## Your instructions
Among the lines below, keep only those from the one containing "show (if h : n = n then h ▸ d else _) = d" through the one containing "-- admissibility of", and reproduce them exactly.

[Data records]
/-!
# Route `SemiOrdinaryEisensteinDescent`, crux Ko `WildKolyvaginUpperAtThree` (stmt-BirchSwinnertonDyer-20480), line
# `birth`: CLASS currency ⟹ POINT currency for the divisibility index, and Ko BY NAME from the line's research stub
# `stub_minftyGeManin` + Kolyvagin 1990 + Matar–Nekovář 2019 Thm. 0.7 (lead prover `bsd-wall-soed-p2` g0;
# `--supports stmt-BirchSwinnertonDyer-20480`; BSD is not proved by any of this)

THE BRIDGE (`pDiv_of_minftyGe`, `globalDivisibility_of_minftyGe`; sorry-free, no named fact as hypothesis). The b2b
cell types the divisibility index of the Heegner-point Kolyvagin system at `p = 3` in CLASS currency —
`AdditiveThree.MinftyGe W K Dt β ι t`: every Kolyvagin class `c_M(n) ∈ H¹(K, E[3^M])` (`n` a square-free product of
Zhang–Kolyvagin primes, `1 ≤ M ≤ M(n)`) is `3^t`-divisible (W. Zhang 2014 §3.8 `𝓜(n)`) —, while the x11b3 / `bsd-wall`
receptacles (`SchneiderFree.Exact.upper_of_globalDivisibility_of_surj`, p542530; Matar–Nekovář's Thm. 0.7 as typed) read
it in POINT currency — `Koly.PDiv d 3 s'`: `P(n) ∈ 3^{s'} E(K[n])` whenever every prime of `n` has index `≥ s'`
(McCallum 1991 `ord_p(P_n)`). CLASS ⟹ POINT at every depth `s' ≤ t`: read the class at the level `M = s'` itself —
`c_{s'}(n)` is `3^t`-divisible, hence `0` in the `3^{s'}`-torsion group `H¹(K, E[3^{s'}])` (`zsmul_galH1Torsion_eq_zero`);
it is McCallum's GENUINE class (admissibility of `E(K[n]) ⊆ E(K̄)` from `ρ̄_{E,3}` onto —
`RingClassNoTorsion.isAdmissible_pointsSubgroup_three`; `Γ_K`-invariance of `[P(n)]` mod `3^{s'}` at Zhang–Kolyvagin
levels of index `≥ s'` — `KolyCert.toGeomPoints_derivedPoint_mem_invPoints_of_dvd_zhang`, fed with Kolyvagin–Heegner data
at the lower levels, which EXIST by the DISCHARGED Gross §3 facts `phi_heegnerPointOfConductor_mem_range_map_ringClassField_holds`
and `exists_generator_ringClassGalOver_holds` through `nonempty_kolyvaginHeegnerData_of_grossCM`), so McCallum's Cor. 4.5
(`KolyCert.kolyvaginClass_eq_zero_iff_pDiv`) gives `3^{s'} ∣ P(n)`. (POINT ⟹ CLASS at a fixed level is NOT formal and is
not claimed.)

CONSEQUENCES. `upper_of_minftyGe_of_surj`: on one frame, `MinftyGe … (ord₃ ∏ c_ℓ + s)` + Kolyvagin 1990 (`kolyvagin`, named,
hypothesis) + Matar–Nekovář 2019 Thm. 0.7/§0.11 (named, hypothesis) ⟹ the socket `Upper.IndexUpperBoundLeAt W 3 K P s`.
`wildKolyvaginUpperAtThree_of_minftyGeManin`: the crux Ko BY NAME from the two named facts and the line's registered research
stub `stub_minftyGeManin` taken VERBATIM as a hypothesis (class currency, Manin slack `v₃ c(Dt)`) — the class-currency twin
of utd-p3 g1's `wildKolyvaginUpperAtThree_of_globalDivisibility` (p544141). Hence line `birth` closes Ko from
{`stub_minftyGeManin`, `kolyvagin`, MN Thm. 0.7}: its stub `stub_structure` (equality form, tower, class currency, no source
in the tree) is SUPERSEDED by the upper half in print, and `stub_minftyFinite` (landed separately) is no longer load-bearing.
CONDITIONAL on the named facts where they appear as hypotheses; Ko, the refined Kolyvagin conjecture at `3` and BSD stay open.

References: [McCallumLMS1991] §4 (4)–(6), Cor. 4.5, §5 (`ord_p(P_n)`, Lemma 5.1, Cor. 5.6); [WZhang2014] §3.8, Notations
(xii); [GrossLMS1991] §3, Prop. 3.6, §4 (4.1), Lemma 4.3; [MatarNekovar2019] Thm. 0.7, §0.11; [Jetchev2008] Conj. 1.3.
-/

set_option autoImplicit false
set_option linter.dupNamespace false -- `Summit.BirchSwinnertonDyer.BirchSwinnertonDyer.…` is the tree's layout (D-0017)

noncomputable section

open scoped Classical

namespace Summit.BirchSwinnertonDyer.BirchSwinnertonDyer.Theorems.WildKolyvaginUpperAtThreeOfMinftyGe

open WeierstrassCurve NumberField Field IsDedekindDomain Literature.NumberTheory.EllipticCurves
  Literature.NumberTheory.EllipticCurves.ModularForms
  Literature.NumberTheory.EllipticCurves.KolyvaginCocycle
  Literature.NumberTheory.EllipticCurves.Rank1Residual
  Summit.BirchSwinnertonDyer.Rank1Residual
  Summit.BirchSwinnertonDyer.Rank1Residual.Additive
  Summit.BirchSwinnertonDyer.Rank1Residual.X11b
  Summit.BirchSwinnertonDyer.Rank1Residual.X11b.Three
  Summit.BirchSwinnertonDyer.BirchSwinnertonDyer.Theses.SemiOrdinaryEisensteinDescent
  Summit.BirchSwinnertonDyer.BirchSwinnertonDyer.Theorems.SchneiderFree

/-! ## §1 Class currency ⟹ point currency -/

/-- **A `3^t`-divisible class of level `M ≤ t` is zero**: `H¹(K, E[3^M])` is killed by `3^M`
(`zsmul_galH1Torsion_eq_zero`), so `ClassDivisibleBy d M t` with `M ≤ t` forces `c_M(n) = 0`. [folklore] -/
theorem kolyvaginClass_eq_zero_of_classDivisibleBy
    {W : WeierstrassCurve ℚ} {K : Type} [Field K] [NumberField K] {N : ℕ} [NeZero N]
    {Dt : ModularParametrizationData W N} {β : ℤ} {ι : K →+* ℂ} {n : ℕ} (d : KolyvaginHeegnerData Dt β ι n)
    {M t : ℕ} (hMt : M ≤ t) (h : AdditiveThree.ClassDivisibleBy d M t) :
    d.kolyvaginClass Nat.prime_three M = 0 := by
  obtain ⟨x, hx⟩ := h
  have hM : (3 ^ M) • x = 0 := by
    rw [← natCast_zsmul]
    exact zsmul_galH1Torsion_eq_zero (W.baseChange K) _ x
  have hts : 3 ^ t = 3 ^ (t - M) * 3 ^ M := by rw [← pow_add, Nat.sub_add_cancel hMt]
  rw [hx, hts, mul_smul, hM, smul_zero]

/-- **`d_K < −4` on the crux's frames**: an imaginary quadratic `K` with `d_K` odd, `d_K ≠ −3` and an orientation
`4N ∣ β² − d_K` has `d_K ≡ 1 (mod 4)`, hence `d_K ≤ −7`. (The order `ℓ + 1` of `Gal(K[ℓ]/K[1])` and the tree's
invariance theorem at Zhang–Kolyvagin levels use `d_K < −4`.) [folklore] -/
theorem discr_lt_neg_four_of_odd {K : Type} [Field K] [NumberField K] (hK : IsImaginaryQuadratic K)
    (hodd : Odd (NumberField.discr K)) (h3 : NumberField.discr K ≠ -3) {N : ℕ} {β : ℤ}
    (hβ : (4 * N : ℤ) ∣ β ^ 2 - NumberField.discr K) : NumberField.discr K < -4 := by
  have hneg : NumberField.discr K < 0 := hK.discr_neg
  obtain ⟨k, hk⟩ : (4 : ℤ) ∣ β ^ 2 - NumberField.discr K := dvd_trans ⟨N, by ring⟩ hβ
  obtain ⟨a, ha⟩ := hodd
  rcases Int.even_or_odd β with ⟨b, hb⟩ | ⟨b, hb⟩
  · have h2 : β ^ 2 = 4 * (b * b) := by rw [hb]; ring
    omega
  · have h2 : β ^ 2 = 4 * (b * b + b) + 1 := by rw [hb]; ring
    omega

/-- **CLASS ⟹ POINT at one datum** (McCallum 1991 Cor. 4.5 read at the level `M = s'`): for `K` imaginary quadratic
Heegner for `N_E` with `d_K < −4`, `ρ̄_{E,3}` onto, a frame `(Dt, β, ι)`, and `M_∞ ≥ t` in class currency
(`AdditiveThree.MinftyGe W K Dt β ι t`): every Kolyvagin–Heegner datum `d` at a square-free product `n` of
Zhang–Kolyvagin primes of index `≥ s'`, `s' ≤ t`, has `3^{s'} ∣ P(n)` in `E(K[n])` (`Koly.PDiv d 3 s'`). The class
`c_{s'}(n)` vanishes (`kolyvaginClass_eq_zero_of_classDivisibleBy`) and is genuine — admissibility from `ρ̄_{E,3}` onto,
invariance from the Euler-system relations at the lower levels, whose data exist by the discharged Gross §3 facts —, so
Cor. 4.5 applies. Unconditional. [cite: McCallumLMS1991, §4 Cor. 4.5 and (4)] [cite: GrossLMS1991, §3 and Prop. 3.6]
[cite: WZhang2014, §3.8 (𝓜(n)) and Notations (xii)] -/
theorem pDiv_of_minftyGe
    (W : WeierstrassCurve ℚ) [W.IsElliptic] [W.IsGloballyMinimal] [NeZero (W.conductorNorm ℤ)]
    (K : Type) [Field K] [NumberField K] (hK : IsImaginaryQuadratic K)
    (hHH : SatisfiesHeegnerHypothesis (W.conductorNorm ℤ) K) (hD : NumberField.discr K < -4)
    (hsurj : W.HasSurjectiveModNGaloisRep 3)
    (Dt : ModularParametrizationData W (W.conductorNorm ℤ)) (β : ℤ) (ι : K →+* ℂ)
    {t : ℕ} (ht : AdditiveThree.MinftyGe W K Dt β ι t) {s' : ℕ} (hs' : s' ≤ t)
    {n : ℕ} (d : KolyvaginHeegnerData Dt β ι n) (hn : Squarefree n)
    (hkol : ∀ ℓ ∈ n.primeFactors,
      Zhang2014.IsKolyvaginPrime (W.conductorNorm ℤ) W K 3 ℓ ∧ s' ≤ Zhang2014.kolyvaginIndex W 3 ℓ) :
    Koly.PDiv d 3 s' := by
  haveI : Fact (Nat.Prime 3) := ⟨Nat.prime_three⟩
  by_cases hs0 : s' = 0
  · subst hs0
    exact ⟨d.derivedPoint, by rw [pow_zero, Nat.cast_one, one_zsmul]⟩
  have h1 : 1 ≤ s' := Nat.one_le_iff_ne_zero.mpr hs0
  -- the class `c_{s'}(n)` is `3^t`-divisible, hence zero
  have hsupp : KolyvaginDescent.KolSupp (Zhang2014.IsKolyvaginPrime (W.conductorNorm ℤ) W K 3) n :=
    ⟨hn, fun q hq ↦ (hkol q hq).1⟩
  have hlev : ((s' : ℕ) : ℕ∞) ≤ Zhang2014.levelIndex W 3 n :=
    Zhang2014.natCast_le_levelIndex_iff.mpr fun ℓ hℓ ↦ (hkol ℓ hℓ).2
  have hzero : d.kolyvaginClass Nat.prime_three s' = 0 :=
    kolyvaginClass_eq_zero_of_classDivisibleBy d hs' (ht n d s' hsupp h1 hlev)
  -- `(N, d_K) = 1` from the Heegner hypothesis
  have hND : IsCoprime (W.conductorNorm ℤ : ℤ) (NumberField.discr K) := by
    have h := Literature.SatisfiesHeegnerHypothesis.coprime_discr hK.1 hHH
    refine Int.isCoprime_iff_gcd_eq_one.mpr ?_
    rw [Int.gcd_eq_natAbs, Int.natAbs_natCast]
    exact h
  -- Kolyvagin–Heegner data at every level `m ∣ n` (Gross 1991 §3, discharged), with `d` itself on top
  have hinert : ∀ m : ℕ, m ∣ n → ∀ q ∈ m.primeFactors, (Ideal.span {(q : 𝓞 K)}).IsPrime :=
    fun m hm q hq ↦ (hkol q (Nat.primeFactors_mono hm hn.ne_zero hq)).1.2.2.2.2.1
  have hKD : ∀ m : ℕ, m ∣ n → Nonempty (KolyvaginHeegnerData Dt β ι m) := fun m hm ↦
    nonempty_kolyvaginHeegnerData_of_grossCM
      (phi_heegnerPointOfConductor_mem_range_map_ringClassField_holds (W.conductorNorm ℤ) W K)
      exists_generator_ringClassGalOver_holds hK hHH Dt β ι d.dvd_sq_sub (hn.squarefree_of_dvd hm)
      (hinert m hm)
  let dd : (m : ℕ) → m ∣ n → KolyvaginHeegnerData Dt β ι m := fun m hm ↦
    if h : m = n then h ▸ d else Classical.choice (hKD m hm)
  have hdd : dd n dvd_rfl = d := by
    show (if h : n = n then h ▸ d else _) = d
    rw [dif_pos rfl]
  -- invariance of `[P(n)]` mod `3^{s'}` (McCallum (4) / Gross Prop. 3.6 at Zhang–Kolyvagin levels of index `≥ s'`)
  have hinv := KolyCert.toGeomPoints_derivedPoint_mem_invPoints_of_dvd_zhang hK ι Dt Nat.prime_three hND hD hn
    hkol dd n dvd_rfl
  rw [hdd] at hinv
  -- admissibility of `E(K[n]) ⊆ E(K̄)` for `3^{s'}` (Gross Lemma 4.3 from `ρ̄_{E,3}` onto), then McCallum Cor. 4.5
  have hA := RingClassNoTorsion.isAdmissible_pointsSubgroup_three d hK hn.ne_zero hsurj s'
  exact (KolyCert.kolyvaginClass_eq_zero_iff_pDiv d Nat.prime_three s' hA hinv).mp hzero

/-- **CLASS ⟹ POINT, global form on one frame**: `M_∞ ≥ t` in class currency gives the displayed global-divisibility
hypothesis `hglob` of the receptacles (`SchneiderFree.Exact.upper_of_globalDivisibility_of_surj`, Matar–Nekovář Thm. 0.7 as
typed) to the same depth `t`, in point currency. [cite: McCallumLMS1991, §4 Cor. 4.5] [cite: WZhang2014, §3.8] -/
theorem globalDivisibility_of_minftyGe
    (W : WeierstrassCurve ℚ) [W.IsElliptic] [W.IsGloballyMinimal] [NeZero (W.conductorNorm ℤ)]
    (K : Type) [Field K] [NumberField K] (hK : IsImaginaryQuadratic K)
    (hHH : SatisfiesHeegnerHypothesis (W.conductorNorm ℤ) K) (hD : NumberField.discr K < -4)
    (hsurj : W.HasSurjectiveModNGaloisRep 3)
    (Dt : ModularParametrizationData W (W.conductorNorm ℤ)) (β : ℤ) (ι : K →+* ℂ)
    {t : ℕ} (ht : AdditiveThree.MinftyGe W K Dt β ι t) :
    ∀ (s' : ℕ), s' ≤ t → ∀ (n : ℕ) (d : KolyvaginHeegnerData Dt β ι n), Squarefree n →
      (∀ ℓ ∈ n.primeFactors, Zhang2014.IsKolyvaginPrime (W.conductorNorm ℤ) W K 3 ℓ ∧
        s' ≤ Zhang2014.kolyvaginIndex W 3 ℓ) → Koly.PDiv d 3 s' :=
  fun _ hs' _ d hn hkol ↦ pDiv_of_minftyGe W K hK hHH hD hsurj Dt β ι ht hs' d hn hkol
---
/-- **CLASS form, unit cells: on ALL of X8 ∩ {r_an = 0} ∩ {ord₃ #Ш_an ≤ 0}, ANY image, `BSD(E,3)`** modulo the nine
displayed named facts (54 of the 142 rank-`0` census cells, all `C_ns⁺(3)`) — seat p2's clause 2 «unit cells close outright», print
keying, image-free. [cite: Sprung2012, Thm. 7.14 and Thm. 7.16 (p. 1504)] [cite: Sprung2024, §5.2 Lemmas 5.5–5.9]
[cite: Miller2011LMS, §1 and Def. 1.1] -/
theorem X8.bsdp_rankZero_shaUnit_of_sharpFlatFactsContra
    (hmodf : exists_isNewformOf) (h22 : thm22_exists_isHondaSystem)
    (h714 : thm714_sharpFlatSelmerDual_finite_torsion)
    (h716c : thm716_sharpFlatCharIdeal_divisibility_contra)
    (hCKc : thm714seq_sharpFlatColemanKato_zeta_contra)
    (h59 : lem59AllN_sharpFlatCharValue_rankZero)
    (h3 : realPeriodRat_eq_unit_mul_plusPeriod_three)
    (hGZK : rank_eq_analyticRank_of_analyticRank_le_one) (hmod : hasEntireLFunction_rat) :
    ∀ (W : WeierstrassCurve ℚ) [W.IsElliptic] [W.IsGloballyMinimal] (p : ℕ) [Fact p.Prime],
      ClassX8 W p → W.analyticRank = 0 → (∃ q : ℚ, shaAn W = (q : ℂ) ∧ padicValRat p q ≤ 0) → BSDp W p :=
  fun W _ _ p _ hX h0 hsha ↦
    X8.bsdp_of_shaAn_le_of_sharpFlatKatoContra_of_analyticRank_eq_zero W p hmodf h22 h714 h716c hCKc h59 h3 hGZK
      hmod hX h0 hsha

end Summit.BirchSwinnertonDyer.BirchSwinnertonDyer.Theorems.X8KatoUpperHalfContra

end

## Reply to the task
    show (if h : n = n then h ▸ d else _) = d
    rw [dif_pos rfl]
  -- invariance of `[P(n)]` mod `3^{s'}` (McCallum (4) / Gross Prop. 3.6 at Zhang–Kolyvagin levels of index `≥ s'`)
  have hinv := KolyCert.toGeomPoints_derivedPoint_mem_invPoints_of_dvd_zhang hK ι Dt Nat.prime_three hND hD hn
    hkol dd n dvd_rfl
  rw [hdd] at hinv
  -- admissibility of `E(K[n]) ⊆ E(K̄)` for `3^{s'}` (Gross Lemma 4.3 from `ρ̄_{E,3}` onto), then McCallum Cor. 4.5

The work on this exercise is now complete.